• _INPUT FOR THIS TASK_:
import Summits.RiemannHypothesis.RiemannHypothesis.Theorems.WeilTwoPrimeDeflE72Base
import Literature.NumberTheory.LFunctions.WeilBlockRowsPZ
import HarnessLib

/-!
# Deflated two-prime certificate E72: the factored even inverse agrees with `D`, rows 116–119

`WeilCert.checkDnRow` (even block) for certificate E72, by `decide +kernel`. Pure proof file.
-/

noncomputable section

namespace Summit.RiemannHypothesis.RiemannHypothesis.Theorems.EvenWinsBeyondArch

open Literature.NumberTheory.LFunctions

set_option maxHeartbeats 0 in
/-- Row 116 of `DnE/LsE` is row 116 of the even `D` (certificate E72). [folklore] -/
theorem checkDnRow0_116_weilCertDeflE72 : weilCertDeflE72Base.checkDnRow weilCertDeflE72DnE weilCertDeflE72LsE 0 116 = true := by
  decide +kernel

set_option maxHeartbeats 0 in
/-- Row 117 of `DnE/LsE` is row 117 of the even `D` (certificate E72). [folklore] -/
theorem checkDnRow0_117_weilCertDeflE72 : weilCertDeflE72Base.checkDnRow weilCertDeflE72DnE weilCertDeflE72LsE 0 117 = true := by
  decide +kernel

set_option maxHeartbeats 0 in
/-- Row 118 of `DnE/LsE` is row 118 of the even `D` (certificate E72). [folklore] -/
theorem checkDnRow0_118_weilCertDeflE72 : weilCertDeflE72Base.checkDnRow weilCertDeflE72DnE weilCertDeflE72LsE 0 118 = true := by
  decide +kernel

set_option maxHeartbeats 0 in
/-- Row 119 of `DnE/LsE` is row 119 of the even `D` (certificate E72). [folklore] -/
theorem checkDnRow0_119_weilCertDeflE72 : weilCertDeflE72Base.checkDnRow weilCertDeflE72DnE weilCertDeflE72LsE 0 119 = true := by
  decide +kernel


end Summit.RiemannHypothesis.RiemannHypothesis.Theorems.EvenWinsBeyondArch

...

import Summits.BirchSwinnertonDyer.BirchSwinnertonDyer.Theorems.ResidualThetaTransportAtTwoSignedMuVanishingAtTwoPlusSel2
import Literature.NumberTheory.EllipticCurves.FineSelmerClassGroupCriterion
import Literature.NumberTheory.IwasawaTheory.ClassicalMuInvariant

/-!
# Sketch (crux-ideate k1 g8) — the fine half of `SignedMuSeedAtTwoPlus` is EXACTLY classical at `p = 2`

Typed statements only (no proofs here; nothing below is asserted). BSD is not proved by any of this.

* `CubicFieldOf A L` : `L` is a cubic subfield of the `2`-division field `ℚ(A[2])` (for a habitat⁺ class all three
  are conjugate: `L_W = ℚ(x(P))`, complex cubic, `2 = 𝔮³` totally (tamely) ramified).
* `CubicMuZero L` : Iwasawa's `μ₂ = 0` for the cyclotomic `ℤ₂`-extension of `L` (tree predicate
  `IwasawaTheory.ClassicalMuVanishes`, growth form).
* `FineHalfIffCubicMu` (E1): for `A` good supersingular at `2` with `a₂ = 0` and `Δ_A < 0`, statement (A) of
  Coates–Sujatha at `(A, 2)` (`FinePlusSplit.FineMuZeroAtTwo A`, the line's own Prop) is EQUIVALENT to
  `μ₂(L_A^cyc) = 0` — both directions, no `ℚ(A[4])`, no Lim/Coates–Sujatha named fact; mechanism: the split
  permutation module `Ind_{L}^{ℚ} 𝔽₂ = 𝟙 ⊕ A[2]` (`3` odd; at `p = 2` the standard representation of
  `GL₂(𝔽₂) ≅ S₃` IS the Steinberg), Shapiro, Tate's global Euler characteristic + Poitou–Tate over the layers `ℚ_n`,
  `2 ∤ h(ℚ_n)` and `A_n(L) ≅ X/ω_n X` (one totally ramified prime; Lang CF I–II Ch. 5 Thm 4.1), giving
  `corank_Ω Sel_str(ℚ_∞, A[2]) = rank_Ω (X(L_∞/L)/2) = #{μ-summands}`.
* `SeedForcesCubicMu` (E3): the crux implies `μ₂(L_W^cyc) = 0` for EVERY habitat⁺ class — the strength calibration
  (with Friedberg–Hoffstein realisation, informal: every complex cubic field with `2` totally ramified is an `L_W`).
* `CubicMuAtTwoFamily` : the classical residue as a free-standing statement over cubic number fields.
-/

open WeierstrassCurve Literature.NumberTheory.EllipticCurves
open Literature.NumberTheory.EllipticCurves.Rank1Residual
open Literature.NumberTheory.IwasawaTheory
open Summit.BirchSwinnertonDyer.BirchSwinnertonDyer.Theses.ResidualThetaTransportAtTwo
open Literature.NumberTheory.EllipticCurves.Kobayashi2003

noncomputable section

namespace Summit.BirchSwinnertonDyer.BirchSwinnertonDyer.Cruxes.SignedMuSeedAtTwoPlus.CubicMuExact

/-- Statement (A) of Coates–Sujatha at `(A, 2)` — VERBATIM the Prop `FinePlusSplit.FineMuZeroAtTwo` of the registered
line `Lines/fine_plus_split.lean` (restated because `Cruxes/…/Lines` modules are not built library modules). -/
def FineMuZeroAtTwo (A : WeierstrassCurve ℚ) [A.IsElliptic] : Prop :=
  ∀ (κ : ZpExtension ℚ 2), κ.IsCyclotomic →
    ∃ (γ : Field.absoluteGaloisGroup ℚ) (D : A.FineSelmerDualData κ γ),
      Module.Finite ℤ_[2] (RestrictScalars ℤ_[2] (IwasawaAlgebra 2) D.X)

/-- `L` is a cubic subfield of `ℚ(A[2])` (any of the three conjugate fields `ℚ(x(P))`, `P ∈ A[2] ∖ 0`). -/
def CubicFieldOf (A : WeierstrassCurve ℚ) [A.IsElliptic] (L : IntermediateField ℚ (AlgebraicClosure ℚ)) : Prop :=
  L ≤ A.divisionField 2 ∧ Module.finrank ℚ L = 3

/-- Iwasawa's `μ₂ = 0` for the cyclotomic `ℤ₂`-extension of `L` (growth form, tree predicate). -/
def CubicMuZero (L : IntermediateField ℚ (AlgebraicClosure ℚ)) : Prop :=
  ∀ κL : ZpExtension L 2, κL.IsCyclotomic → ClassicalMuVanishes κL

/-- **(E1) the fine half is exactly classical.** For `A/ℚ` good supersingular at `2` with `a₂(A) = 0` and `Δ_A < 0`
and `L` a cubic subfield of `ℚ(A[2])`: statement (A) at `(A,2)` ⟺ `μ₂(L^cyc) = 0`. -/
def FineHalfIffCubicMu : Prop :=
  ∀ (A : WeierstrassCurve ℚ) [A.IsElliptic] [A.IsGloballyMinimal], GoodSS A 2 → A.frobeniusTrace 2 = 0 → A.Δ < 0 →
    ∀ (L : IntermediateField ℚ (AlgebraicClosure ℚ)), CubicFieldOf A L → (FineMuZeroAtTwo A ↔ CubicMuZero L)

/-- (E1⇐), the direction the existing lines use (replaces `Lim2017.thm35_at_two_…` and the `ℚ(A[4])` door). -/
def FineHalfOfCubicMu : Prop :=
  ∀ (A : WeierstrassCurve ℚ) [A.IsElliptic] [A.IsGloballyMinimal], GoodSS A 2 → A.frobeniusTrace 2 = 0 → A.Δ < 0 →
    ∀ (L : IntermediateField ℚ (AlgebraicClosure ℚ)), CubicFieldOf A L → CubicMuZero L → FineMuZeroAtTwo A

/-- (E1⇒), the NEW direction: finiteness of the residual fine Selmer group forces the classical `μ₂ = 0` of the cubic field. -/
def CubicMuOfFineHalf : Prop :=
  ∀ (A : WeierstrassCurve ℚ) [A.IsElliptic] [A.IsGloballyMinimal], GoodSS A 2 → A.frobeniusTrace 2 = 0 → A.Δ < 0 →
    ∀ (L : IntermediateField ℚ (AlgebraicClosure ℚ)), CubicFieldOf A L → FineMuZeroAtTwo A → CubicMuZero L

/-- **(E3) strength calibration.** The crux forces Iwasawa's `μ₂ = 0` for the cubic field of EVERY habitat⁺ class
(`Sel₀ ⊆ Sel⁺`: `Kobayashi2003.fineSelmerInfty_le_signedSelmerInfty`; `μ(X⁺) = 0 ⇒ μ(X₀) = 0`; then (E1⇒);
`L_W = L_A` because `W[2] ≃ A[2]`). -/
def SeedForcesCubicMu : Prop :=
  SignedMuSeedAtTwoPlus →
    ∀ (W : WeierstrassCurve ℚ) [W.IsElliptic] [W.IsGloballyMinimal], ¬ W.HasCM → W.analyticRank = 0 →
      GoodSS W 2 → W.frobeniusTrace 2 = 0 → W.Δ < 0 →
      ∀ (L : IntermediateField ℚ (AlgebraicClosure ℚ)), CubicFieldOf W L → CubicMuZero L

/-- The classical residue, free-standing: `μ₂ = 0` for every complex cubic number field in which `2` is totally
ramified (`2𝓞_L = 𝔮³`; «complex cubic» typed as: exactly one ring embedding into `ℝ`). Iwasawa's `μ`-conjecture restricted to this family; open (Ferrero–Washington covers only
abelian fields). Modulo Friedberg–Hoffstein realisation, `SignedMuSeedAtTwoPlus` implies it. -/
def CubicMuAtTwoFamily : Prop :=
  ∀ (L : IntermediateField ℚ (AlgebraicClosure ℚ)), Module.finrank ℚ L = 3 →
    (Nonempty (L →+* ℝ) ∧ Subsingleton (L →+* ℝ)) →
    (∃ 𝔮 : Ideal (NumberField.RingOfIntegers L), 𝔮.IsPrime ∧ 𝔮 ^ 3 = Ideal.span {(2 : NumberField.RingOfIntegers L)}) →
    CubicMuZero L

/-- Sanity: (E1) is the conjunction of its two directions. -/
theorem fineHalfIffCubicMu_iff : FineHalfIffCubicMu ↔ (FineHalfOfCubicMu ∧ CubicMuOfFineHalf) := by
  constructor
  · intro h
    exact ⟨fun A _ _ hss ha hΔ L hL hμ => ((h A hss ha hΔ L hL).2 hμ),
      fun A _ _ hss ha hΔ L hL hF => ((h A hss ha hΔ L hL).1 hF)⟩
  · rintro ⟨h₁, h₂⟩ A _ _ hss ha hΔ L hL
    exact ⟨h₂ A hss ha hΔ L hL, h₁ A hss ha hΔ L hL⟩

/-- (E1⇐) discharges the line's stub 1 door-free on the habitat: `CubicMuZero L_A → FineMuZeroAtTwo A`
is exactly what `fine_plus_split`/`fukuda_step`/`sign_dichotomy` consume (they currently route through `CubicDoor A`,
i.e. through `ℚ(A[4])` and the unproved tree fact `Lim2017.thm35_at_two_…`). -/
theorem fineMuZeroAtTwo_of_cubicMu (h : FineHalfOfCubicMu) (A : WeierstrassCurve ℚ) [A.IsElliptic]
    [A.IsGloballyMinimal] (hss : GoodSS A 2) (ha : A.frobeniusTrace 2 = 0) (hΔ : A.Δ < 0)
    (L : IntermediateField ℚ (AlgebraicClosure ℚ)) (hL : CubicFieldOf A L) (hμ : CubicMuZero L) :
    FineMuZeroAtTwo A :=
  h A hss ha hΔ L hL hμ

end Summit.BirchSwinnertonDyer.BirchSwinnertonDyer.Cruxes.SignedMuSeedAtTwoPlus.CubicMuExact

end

--

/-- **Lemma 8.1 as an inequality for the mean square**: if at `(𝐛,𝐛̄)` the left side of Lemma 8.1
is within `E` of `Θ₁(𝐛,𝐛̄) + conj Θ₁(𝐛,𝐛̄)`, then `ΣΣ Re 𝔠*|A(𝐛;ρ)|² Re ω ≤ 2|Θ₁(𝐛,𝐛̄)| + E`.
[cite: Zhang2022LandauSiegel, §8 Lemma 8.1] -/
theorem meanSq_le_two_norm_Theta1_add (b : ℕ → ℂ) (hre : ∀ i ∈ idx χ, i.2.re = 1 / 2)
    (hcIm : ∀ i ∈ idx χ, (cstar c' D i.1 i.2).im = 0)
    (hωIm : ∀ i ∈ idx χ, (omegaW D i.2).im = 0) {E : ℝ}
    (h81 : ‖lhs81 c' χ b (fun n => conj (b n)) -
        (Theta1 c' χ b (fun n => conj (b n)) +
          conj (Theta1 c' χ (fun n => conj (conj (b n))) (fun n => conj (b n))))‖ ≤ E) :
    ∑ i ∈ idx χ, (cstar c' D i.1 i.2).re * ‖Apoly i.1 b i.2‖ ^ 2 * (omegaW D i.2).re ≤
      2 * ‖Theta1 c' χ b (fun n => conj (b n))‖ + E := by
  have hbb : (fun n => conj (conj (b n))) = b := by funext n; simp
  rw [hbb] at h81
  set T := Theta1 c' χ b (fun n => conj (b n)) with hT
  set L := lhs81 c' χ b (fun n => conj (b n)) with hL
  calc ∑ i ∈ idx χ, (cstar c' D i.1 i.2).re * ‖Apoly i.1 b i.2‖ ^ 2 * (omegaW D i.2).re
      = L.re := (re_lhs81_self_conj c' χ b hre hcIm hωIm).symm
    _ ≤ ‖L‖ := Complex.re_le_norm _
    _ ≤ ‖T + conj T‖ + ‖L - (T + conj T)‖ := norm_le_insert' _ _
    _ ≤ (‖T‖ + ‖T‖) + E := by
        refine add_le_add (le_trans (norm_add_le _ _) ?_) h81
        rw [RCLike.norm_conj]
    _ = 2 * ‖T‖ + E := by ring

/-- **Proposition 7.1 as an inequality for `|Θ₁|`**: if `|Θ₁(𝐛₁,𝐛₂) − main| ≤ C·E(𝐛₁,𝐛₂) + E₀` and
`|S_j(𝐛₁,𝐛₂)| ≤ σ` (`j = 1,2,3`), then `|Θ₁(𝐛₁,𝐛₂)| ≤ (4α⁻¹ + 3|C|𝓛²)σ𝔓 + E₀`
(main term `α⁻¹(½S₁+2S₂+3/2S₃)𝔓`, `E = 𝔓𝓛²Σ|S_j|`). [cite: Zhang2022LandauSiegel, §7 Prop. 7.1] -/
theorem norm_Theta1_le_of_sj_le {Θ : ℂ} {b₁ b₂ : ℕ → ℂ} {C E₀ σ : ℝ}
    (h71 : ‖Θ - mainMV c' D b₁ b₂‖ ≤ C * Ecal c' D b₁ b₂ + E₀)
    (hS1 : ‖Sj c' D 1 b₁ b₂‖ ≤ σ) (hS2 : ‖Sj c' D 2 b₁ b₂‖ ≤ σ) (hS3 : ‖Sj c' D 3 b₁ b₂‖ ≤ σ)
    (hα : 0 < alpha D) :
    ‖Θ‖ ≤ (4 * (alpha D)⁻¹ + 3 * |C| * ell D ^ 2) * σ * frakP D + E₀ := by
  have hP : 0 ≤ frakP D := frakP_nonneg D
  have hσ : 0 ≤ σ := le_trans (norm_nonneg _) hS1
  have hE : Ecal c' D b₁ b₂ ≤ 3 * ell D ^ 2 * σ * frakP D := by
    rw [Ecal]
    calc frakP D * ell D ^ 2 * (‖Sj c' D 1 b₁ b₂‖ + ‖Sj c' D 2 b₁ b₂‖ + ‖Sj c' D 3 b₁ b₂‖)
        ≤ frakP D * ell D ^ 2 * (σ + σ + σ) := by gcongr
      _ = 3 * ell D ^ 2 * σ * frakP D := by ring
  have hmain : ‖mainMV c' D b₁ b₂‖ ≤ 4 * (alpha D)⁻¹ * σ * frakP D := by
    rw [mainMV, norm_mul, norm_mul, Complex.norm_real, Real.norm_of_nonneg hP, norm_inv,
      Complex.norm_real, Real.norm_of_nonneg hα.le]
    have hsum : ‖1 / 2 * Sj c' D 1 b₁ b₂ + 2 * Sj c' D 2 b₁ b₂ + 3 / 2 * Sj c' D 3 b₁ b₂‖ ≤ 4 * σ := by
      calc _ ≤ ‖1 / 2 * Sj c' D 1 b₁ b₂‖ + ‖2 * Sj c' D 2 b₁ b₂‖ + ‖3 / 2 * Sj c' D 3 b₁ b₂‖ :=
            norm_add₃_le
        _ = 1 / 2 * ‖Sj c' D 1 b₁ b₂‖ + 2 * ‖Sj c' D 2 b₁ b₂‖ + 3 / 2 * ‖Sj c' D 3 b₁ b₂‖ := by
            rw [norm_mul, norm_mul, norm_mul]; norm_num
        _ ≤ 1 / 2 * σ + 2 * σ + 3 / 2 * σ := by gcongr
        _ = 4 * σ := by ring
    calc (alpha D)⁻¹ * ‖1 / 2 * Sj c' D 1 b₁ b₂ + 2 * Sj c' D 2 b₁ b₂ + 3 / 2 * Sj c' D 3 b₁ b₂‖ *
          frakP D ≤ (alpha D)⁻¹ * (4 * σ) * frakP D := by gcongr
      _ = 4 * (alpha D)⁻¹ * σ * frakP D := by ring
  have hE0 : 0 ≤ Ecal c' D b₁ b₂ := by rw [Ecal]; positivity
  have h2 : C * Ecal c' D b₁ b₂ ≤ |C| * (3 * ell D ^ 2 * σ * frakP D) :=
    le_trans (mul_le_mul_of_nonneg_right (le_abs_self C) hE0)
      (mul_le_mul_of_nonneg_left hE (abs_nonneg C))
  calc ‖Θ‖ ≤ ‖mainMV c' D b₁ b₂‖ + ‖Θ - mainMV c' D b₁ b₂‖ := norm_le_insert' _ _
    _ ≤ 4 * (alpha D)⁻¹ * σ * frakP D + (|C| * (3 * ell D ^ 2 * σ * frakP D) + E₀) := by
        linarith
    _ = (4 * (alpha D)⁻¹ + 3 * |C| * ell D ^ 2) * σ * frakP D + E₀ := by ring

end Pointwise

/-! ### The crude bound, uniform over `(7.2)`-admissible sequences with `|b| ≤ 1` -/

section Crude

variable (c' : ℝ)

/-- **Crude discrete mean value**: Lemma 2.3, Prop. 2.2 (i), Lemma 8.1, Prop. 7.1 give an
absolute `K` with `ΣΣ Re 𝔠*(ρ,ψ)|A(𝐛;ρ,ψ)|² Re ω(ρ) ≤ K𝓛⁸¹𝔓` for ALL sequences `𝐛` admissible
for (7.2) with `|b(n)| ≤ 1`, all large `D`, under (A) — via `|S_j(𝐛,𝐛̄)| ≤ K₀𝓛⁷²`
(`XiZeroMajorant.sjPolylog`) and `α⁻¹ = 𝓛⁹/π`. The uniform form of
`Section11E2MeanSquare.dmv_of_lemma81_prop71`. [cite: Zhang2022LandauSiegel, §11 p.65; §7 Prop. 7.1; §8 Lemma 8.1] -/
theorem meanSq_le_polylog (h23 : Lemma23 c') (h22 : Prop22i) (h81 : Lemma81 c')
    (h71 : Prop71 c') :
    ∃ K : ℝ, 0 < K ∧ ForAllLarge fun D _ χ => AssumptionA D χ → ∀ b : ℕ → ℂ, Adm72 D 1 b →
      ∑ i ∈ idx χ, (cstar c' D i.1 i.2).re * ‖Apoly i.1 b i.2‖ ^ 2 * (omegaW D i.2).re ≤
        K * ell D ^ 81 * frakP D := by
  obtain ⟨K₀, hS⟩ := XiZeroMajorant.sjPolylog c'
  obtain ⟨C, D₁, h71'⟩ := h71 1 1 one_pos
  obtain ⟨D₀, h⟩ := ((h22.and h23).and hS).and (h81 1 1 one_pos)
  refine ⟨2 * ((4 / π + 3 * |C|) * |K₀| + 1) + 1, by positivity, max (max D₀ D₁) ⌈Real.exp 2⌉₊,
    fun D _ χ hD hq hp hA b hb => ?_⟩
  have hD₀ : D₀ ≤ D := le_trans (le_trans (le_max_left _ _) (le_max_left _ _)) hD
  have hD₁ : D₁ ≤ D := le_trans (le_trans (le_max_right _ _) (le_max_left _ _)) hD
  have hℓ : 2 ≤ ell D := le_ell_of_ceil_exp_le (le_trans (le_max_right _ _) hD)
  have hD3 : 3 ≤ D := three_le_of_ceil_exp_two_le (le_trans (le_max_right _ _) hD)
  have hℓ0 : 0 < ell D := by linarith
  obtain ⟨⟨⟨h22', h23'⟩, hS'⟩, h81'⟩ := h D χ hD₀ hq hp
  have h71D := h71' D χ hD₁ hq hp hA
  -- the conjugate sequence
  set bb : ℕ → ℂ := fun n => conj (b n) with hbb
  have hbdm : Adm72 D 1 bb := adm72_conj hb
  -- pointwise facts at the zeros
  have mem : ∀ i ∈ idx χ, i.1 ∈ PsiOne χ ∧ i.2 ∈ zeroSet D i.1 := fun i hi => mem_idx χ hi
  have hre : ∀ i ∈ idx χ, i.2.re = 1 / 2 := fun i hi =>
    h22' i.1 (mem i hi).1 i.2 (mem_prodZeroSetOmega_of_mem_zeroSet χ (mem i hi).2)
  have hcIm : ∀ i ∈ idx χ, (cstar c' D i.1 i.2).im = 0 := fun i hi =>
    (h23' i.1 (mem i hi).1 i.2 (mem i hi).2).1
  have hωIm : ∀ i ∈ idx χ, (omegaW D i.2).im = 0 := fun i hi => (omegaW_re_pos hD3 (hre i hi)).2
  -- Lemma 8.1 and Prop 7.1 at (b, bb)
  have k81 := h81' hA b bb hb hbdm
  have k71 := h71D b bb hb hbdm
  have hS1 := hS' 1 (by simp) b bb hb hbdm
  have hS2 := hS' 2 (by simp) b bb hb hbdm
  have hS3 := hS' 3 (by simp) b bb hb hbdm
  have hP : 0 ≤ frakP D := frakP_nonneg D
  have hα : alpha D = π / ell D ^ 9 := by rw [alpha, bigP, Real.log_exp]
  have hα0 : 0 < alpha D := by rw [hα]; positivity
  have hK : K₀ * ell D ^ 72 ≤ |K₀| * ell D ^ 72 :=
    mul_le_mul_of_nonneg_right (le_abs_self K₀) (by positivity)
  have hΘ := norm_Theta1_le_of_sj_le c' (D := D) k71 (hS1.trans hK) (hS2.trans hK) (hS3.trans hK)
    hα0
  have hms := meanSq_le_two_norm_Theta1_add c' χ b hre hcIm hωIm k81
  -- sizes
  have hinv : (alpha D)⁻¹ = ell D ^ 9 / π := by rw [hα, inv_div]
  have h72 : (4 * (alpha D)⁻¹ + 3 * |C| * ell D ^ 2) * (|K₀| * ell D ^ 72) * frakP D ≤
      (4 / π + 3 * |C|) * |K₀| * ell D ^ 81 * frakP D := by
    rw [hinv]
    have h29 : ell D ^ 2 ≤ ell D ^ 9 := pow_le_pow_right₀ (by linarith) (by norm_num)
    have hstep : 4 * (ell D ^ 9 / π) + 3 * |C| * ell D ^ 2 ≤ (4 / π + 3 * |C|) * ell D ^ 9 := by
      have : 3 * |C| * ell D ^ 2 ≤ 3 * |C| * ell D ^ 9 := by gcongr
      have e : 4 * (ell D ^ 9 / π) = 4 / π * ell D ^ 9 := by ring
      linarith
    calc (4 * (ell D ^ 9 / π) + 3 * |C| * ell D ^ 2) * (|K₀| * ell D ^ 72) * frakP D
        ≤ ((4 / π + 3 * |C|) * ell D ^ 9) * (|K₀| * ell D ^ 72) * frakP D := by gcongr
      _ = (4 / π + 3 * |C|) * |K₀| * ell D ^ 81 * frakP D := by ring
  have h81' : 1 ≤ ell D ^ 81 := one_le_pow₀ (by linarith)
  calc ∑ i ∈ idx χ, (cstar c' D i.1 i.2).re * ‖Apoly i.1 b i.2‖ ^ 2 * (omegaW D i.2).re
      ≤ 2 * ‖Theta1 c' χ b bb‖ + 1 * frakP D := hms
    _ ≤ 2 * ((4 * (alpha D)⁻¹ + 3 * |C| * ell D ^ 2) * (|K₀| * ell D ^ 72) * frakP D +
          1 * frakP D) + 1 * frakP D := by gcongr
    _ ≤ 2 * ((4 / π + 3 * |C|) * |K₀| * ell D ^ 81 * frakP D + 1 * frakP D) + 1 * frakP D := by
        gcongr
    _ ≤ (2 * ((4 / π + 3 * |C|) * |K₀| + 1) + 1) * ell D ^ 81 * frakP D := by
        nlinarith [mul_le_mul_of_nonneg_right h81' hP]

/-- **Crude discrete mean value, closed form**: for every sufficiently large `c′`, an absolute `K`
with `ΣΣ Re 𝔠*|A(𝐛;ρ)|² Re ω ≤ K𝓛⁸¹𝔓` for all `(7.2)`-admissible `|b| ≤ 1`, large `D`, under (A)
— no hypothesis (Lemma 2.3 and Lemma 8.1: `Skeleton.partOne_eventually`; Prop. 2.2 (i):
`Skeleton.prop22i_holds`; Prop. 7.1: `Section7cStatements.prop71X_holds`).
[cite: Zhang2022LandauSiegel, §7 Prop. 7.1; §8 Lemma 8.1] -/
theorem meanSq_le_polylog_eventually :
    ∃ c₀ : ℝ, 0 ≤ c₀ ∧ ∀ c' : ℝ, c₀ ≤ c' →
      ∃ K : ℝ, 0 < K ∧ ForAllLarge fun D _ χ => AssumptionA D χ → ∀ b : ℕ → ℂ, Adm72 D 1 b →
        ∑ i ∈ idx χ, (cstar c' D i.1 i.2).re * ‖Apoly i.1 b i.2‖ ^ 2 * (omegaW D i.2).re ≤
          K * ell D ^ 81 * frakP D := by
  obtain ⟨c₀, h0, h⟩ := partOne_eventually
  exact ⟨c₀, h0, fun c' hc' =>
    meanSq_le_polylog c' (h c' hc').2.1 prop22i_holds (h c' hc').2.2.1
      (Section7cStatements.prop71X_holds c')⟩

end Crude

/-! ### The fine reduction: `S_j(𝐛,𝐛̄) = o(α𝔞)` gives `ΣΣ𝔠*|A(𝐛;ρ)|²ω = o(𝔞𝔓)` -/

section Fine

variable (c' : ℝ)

• _TASK GOAL_: Among the records above, a stretch begins at the line containing "GoodSS W 2 →" and ends at the line containing "def CubicMuAtTwoFamily : Prop". Restate that stretch word for word, and nothing else.

• _ANSWER FOR THE TASK_:
      GoodSS W 2 → W.frobeniusTrace 2 = 0 → W.Δ < 0 →
      ∀ (L : IntermediateField ℚ (AlgebraicClosure ℚ)), CubicFieldOf W L → CubicMuZero L

/-- The classical residue, free-standing: `μ₂ = 0` for every complex cubic number field in which `2` is totally
ramified (`2𝓞_L = 𝔮³`; «complex cubic» typed as: exactly one ring embedding into `ℝ`). Iwasawa's `μ`-conjecture restricted to this family; open (Ferrero–Washington covers only
abelian fields). Modulo Friedberg–Hoffstein realisation, `SignedMuSeedAtTwoPlus` implies it. -/
def CubicMuAtTwoFamily : Prop :=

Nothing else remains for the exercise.